Volvo feiert im kommenden Jahr sein 100-jähriges Bestehen. Passend dazu will der schwedische Autobauer mit einem Konzeptfahrzeug einen ersten Ausblick auf das Design seiner künftigen Modelle geben. Das verriet Designchef Thomas Ingenlath, der nach seiner Zeit bei Polestar Anfang des Jahres zu Volvo zurückgekehrt ist, in einem Interview mit Autocar.
Bereits gestern kündigte Volvo bei der Vorstellung seiner globalen Strategie an, bis 2030 weltweit 13 neue Modelle auf den Markt zu bringen. Sieben davon sind für westliche Märkte wie Europa und die USA geplant, die übrigen sechs für China. Ingenlath gab nun erste Hinweise darauf, wie sich die Designsprache von Volvo weiterentwickeln soll. Ins Detail ging er dabei nicht. Er deutete aber an, dass sie auf der Geschichte und dem Erbe der Marke aufbauen soll.
Für die Designabteilung sei es eine «grosse, grosse Aufgabe», einen Weg zu finden, die traditionellen Erkennungsmerkmale der Marke in die Zukunft zu führen.

Kunden und Journalisten kritisieren Touchscreen-Bedienung
Kritisch äusserte sich Ingenlath zur Bedienung im Innenraum. Für die kommenden Volvo-Modelle müsse man sie grundlegend überdenken und stärker auf die Kunden hören. Die Art, wie viele Funktionen in heutigen Autos bedient werden, komme nicht gut an und werde von Kunden wie Journalisten regelmässig teilf heftig kritisiert. Aus Sicht des Designchefs braucht es deshalb ein besseres Gleichgewicht zwischen digitaler Bedienung und physischen Bedienelementen.

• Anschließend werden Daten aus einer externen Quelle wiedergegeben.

/-! ### (F1) real image ⇒ `c`-fixed -/

/-- (F1) An element of the CM field whose image under the distinguished embedding `ι₁` is real is fixed by complex conjugation
(`ι₁ ∘ c = conj ∘ ι₁`, ★ `embedding_cmConjRingHom`, and injectivity of `ι₁`). [cite: BergeronMillsonMoeglin2016Balls, Part 2 §1.1] -/
theorem complexConj_eq_self_of_im_eq_zero (L : CMField) (τ : (L : Type) →+* ℂ) (x : (L : Type)) (hx : (τ x).im = 0) :
    IsCMField.complexConj (L : Type) x = x := by
  have h : cmConjRingHom (L : Type) x = x :=
    τ.injective (by rw [embedding_cmConjRingHom, Complex.conj_eq_iff_im, hx])
  exact h

/-! ### (F3) the element junction `ι_{D′}(φGS u) = (g⋆⁻¹·u, 1)` through the append/fin-sum cast -/

/-- (F3) Along the adapted frame `D′ = B·(g⋆ ⊕ 1)`, the face embedding `φGS u` read in `U(diag (dJ ‖ a⁻¹J⊥₀₀))(𝔸_f)` and cast to
`U(diag dJ ⊕ᶠ diag (a⁻¹J⊥₀₀))(𝔸_f)` is the literal block diagonal `((finAdelicCongr g⋆)⁻¹ u, 1)` ((J3c) + the `rfl` coercion lemmas).
[cite: Liu2021, proof of Thm. 4.15 (FJcycle.tex l. 2193–2203)] [cite: Kudla1984, §1] -/
theorem finAdelicCastV_gsAdaptedTransport_φGS (L : Type) [Field L] [NumberField L] [IsCMField L] (Jstar : Matrix (Fin 2) (Fin 2) L)
    (Jperp : Matrix (Fin 1) (Fin 1) L) (H : Matrix (Fin 3) (Fin 3) L) (B : GL (Fin 3) L) {a : L} (ha : a ≠ 0)
    (hB : formCongr ((IsCMField.complexConj L : L ≃ₐ[↥(maximalRealSubfield L)] L) : L →+* L) B (a • H) = finSum 2 1 Jstar Jperp)
    (gstar : GL (Fin 2) L) (dJ : Fin 2 → L)
    (hg : formCongr ((IsCMField.complexConj L : L ≃ₐ[↥(maximalRealSubfield L)] L) : L →+* L) gstar (a⁻¹ • Jstar) = Matrix.diagonal dJ)
    (u : ↥(finAdelic (↥(maximalRealSubfield L)) L (IsCMField.complexConj L) 2 Jstar)) :
    finAdelicCastV (↥(maximalRealSubfield L)) L (IsCMField.complexConj L) _ (finSum_diagonal_append dJ ![a⁻¹ * Jperp 0 0]).symm
        (gsAdaptedTransport L Jstar Jperp H B ha hB gstar dJ hg (φGS L Jstar Jperp H B ha hB u)) =
      finAdelicBlockDiag (↥(maximalRealSubfield L)) L (IsCMField.complexConj L) 2 1 (Matrix.diagonal dJ) (Matrix.diagonal ![a⁻¹ * Jperp 0 0])
        ((finAdelicCongr (↥(maximalRealSubfield L)) L (IsCMField.complexConj L) gstar (inv_ne_zero ha) hg).symm u, 1) := by
  apply Subtype.ext
  rw [coe_finAdelicCastV, coe_gsAdaptedTransport_φGS, coe_finAdelicBlockDiag]
  rfl

/-! ### (F4) the fold -/

set_option maxHeartbeats 8000000 in
/-- **THE FINAL FOLD — `DecompositionAtFaceAdapted` from node (T) (`chiSplittingFrameTransport`) and node R (`seesawCharChiSplittingLineTrivial`)**:
for every face prefix and admissible label `ε = epsOf e`, the frame choice (`gsFrame_exists_diagFrame`) gives `(g⋆, dJ)`; the adapted frame is
`(dJ ‖ a′⁻¹J⊥₀₀, ι_{D′})`; the transport `(Ψ, hΨ)` is `exists_faceTransport_of_stubT hT`; the curve Weil line datum is `r_a`; the `H¹`-side
projectors are the occurring central-weight projections (`OccWeight`, `occProj`, joint injectivity, Galois commutation), the labels
`(εc, χc) = (epsOf (2i)⁻¹ (−e), occChi)`; the multiplicity modules, the maps `q i` and the factorisation are the G2c plug at the split datum
`diag dJ ⊕ᶠ diag (a′⁻¹J⊥₀₀)` (`exists_plugTail`, with `hχV` from node R and `θ := (finAdelicCongr g⋆)⁻¹` fixing the centre) behind the face cast.
[cite: Liu2021, Thm. 4.15 proof l. 2199–2212; Rem. D.5; Thm. D.6 (1)] [cite: GelbartRogawski1991, §3.1 Prop. 3.1.1 p. 455] -/
theorem DecompositionAtFaceAdapted_of_stubT (hT : chiSplittingFrameTransport) (hR : seesawCharChiSplittingLineTrivial) :
    DecompositionAtFaceAdapted := by
  intro hDel F _ ι₁ V a Φ hΦ ν hν hw ℓ _ ι' Jstar K₀ S hU7ₛ hLQ h4 isoₛ Jperp B a' ha hB hτa hτa' hpos ε hadm χ
  obtain ⟨e, he, rfl⟩ := hadm
  -- (F1): `a′` and `J⊥₀₀` are `c`-fixed; `J⊥₀₀ ≠ 0` (A-p07's frame lemmas at the CorCM spelling of `V`)
  have ha' : IsCMField.complexConj (F : Type) a' = a' :=
    complexConj_eq_self_of_im_eq_zero ⟨HodgeCM.CMField.K F⟩ ι₁ a' hτa'
  have hJ : IsCMField.complexConj (F : Type) (Jperp 0 0) = Jperp 0 0 :=
    complexConj_eq_self_of_im_eq_zero ⟨HodgeCM.CMField.K F⟩ ι₁ (Jperp 0 0)
      (gsFrame_im_subformRight_eq_zero
        (⟨HodgeCM.HermSpace3.Hm V, HodgeCM.HermSpace3.isHermitian V, HodgeCM.HermSpace3.signature_ι₁ V, HodgeCM.HermSpace3.posDef_of_ne V⟩ :
          HermSpace3 ⟨HodgeCM.CMField.K F⟩ ι₁) Jstar Jperp B hB hτa')
  have hJ0 : Jperp 0 0 ≠ 0 :=
    gsFrame_subformRight_ne_zero
      (⟨HodgeCM.HermSpace3.Hm V, HodgeCM.HermSpace3.isHermitian V, HodgeCM.HermSpace3.signature_ι₁ V, HodgeCM.HermSpace3.posDef_of_ne V⟩ :
        HermSpace3 ⟨HodgeCM.CMField.K F⟩ ι₁) Jstar Jperp B ha hB
  -- frame choice (A-p07): `g⋆` takes `a′⁻¹J⋆` to a real non-zero diagonal `dJ` with the printed signature clause
  obtain ⟨gstar, dJ, hdJ, hdJ0, hg, hsig1, hsig2⟩ :=
    gsFrame_exists_diagFrame
      (⟨HodgeCM.HermSpace3.Hm V, HodgeCM.HermSpace3.isHermitian V, HodgeCM.HermSpace3.signature_ι₁ V, HodgeCM.HermSpace3.posDef_of_ne V⟩ :
        HermSpace3 ⟨HodgeCM.CMField.K F⟩ ι₁) Jstar Jperp B ha hB hτa hτa' hpos h4
  -- the face transport from node (T)
  obtain ⟨Ψ, hΨ⟩ := exists_faceTransport_of_stubT hT hDel F V a Φ ν hν Jstar Jperp B a' ha hB ha' hJ hJ0 gstar dJ hdJ hdJ0 hg e χ
  refine ⟨gstar, dJ, hdJ, hdJ0, hg, ⟨hsig1, hsig2⟩, gsAdaptedDiag (F : Type) Jperp a' dJ, gsAdaptedDiag_real (F : Type) Jperp dJ hdJ ha' hJ,
    gsAdaptedDiag_ne (F : Type) Jperp ha dJ hdJ0 hJ0, gsAdaptedTransport (F : Type) Jstar Jperp (HodgeCM.HermSpace3.Hm V) B ha hB gstar dJ hg,
    (UVat hDel F V a Φ (gsAdaptedDiag (F : Type) Jperp a' dJ) (gsAdaptedDiag_real (F : Type) Jperp dJ hdJ ha' hJ)
          (gsAdaptedDiag_ne (F : Type) Jperp ha dJ hdJ0 hJ0)
          (gsAdaptedTransport (F : Type) Jstar Jperp (HodgeCM.HermSpace3.Hm V) B ha hB gstar dJ hg)).epsOf e,
    ⟨χ.1, χ.2⟩, Ψ, hΨ, rFace F a,
    OccWeight (F := ⟨HodgeCM.CMField.K F⟩) S hU7ₛ hLQ h4 isoₛ ℓ,
    occProj (F := ⟨HodgeCM.CMField.K F⟩) S hU7ₛ hLQ h4 isoₛ ℓ,
    eq_zero_of_forall_occProj_eq_zero (F := ⟨HodgeCM.CMField.K F⟩) S hU7ₛ hLQ h4 isoₛ ℓ,
    occProj_baseChange_towerRep (F := ⟨HodgeCM.CMField.K F⟩) S hU7ₛ hLQ h4 isoₛ ℓ,
    fun _ => Def411WeilCarriers.epsOf ↥(maximalRealSubfield (F : Type)) (imagUnitSq (F : Type)) (F : Type)
      (2 * imagUnit (HodgeCM.CMField.K F))⁻¹ (-e),
    fun i => occChi (F := ⟨HodgeCM.CMField.K F⟩) S hU7ₛ hLQ h4 isoₛ ℓ ι' i, fun _ => ⟨e, he, rfl⟩, ?_⟩
  -- the real non-zero complement scalar `a′⁻¹J⊥₀₀`
  have hdperp : ∀ i, IsCMField.complexConj (F : Type) ((![a'⁻¹ * Jperp 0 0] : Fin 1 → (F : Type)) i) = (![a'⁻¹ * Jperp 0 0] : Fin 1 → (F : Type)) i := by
    intro i
    fin_cases i
    show IsCMField.complexConj (F : Type) (a'⁻¹ * Jperp 0 0) = a'⁻¹ * Jperp 0 0
    rw [map_mul, map_inv₀, ha', hJ]
  have hdperp0 : ∀ i, (![a'⁻¹ * Jperp 0 0] : Fin 1 → (F : Type)) i ≠ 0 := by
    intro i
    fin_cases i
    exact mul_ne_zero (inv_ne_zero ha) hJ0
  -- (F2) the frame transport `θ := (finAdelicCongr g⋆)⁻¹` fixes the centre (A-p13 `finAdelicCongr_finAdelicCenter`)
  have hθ : ∀ z : ↥(finAdelicOne ↥(maximalRealSubfield (F : Type)) (F : Type) (IsCMField.complexConj (F : Type))),
      (finAdelicCongr ↥(maximalRealSubfield (F : Type)) (F : Type) (IsCMField.complexConj (F : Type)) gstar (inv_ne_zero ha) hg).symm.toMonoidHom (finAdelicCenter ↥(maximalRealSubfield (F : Type)) (F : Type) (IsCMField.complexConj (F : Type)) 2 Jstar z) = finAdelicCenter ↥(maximalRealSubfield (F : Type)) (F : Type) (IsCMField.complexConj (F : Type)) 2 (Matrix.diagonal dJ) z := by
    intro z
    rw [← finAdelicCongr_finAdelicCenter ↥(maximalRealSubfield (F : Type)) (F : Type) (IsCMField.complexConj (F : Type)) 2 gstar
      (inv_ne_zero ha) hg z]
    exact (finAdelicCongr ↥(maximalRealSubfield (F : Type)) (F : Type) (IsCMField.complexConj (F : Type)) gstar (inv_ne_zero ha) hg).symm_apply_apply _
  -- THE FACE CAST (A-p10 (g9) `exists_omegaFaceCast`, the cast elaborated CLOSED inside): `ω_{D′}(ν,ε′,χ′) ≃ Coinv(split datum)`,
  -- intertwining `ω_{D′} ∘ φGS` with `ω_χ ∘ (· ⊕ᶠ 1) ∘ (finAdelicCongr g⋆)⁻¹`
  obtain ⟨C, hC⟩ := exists_omegaFaceCast hDel F V a Φ ν hν Jstar Jperp B a' ha hB ha' hJ hJ0 gstar dJ hdJ hdJ0 hg hdperp hdperp0 e χ
    (faceLine F a e) rfl
  -- THE PLUG TAIL `(M, q, hfac)` from the generic `exists_plugTail` at the split datum, behind the cast
  obtain ⟨M, q, hfac⟩ := exists_plugTail (F := ⟨HodgeCM.CMField.K F⟩) S hU7ₛ hLQ h4 isoₛ ℓ ι' 2 1 e₁ (finProdFinEquiv : Fin 2 × Fin 1 ≃ Fin (2 * 1)) (finProdFinEquiv : Fin 1 × Fin 1 ≃ Fin (1 * 1))
    (Matrix.diagonal dJ) (Matrix.diagonal ![a'⁻¹ * Jperp 0 0]) (complexConj_imagUnit F) (imagUnit_ne_zero F) (imagUnit_mul_self F) (realDiagonal_isSymm F dJ hdJ) (realDiagonal_isSymm F _ hdperp) (isUnit_det_realDiagonal F dJ hdJ hdJ0) (isUnit_det_realDiagonal F _ hdperp hdperp0) (isUnit_det_finSum_realDiagonal F dJ ![a'⁻¹ * Jperp 0 0] hdJ hdperp hdJ0 hdperp0) (realDiagonal_map F dJ hdJ).symm (realDiagonal_map F _ hdperp).symm (faceLine F a e)
    (isCompatible_chiSplittingSum (HodgeCM.CMField.K F) e₁ dJ hdJ hdJ0 ![a'⁻¹ * Jperp 0 0] hdperp hdperp0 (toHeckeCharacter (F : Type) (galConj (IsCMField.complexConj (F : Type)) ν)) (isUnitary_toHeckeCharacter (F : Type) (galConj (IsCMField.complexConj (F : Type)) ν)) ((isOscillatorChar_toHeckeCharacter_iff (galConj (IsCMField.complexConj (F : Type)) ν)).mpr hν.galConj) (TW ↥(maximalRealSubfield (F : Type)) (faceLine F a e)) (isSymm_TW ↥(maximalRealSubfield (F : Type)) (faceLine F a e)) (isUnit_det_TW ↥(maximalRealSubfield (F : Type)) (faceLine F a e)) (JW ↥(maximalRealSubfield (F : Type)) (F : Type) (faceLine F a e)) (JW_eq ↥(maximalRealSubfield (F : Type)) (F : Type) (faceLine F a e))
        (isSymm_finSum (realDiagonal_isSymm F dJ hdJ) (realDiagonal_isSymm F _ hdperp))
        (isUnit_det_finSum_realDiagonal F dJ ![a'⁻¹ * Jperp 0 0] hdJ hdperp hdJ0 hdperp0)
        (finSum_eq_map_finSum ↥(maximalRealSubfield (F : Type)) (F : Type) 2 1 (Matrix.diagonal dJ) (Matrix.diagonal ![a'⁻¹ * Jperp 0 0])
          (realDiagonal_map F dJ hdJ).symm (realDiagonal_map F _ hdperp).symm))
    (hsChiGS ⟨HodgeCM.CMField.K F⟩ finProdFinEquiv dJ hdJ hdJ0 (toHeckeCharacter (F : Type) (galConj (IsCMField.complexConj (F : Type)) ν)) (isUnitary_toHeckeCharacter (F : Type) (galConj (IsCMField.complexConj (F : Type)) ν)) ((isOscillatorChar_toHeckeCharacter_iff (galConj (IsCMField.complexConj (F : Type)) ν)).mpr hν.galConj))
    (isCompatible_chiSplittingLine (HodgeCM.CMField.K F) (finProdFinEquiv : Fin 1 × Fin 1 ≃ Fin (1 * 1)) ![a'⁻¹ * Jperp 0 0] hdperp hdperp0 (toHeckeCharacter (F : Type) (galConj (IsCMField.complexConj (F : Type)) ν)) (isUnitary_toHeckeCharacter (F : Type) (galConj (IsCMField.complexConj (F : Type)) ν)) ((isOscillatorChar_toHeckeCharacter_iff (galConj (IsCMField.complexConj (F : Type)) ν)).mpr hν.galConj) (TW ↥(maximalRealSubfield (F : Type)) (faceLine F a e)) (isSymm_TW ↥(maximalRealSubfield (F : Type)) (faceLine F a e)) (isUnit_det_TW ↥(maximalRealSubfield (F : Type)) (faceLine F a e)) (JW ↥(maximalRealSubfield (F : Type)) (F : Type) (faceLine F a e)) (JW_eq ↥(maximalRealSubfield (F : Type)) (F : Type) (faceLine F a e)))
    (fun g₁ => hR (HodgeCM.CMField.K F) e₁ (finProdFinEquiv : Fin 2 × Fin 1 ≃ Fin (2 * 1)) (finProdFinEquiv : Fin 1 × Fin 1 ≃ Fin (1 * 1)) dJ hdJ hdJ0 ![a'⁻¹ * Jperp 0 0] hdperp hdperp0 (toHeckeCharacter (F : Type) (galConj (IsCMField.complexConj (F : Type)) ν)) (isUnitary_toHeckeCharacter (F : Type) (galConj (IsCMField.complexConj (F : Type)) ν)) ((isOscillatorChar_toHeckeCharacter_iff (galConj (IsCMField.complexConj (F : Type)) ν)).mpr hν.galConj) (TW ↥(maximalRealSubfield (F : Type)) (faceLine F a e)) (isSymm_TW ↥(maximalRealSubfield (F : Type)) (faceLine F a e)) (isUnit_det_TW ↥(maximalRealSubfield (F : Type)) (faceLine F a e)) (JW ↥(maximalRealSubfield (F : Type)) (F : Type) (faceLine F a e)) (JW_eq ↥(maximalRealSubfield (F : Type)) (F : Type) (faceLine F a e)) g₁)
    (⟨χ.1, χ.2⟩ : Chi ↥(maximalRealSubfield (F : Type)) (F : Type) (IsCMField.complexConj (F : Type))) (finAdelicCongr ↥(maximalRealSubfield (F : Type)) (F : Type) (IsCMField.complexConj (F : Type)) gstar (inv_ne_zero ha) hg).symm.toMonoidHom hθ
    (((UVat hDel F V a Φ (gsAdaptedDiag (F : Type) Jperp a' dJ) (gsAdaptedDiag_real (F : Type) Jperp dJ hdJ ha' hJ)
          (gsAdaptedDiag_ne (F : Type) Jperp ha dJ hdJ0 hJ0)
          (gsAdaptedTransport (F : Type) Jstar Jperp (HodgeCM.HermSpace3.Hm V) B ha hB gstar dJ hg)).rho ν hν
          ((UVat hDel F V a Φ (gsAdaptedDiag (F : Type) Jperp a' dJ) (gsAdaptedDiag_real (F : Type) Jperp dJ hdJ ha' hJ)
          (gsAdaptedDiag_ne (F : Type) Jperp ha dJ hdJ0 hJ0)
          (gsAdaptedTransport (F : Type) Jstar Jperp (HodgeCM.HermSpace3.Hm V) B ha hB gstar dJ hg)).epsOf e) ⟨χ.1, χ.2⟩).comp
        (φGS (F : Type) Jstar Jperp (HodgeCM.HermSpace3.Hm V) B ha hB))
    C hC
  exact ⟨M, q, hfac⟩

„Wir verzichten nicht auf Touchscreens, sondern wollen den Bildschirm einfach für das nutzen, was er gut kann. Mein Grundsatz lautet: Jede Funktion, die ständig auf dem Bildschirm angezeigt wird, sollte gar nicht erst dort erscheinen. Beim Bildschirm geht es um Flexibilität und darum, das anzuzeigen, was man nicht ständig vor Augen haben muss. Es geht also darum, den Touchscreen für das zu nutzen, wofür er gut ist, und wieder ein paar mehr Tasten einzuführen als in den heutigen Autos.“
Kunden aus China ticken anders
Viele Autos aus China sind mit einer ganzen Reihe von Displays ausgestattet. Das überrascht kaum, denn die Bedienung über Bildschirme ist dort beliebter als etwa in Europa. Auch Ingenlath sieht diese Unterschiede und deutet einen regionalen Ansatz für das künftige Volvo-Design an. Denkbar ist also, dass die sechs für China geplanten Modelle mehr Displays erhalten als die sieben Modelle für westliche Märkte.
Künftig sollen in Volvo-Modellen jedenfalls wieder mehr physische Bedienelemente zum Einsatz kommen. Mit dieser Erkenntnis steht Volvo nicht allein: Auch andere europäische Hersteller setzen wieder stärker auf Tasten und Schalter. In neuen Modellen des VW-Konzerns wie dem ID. Polo und dem ID.3 Neo feiern physische Bedienelemente ebenfalls ein Comeback.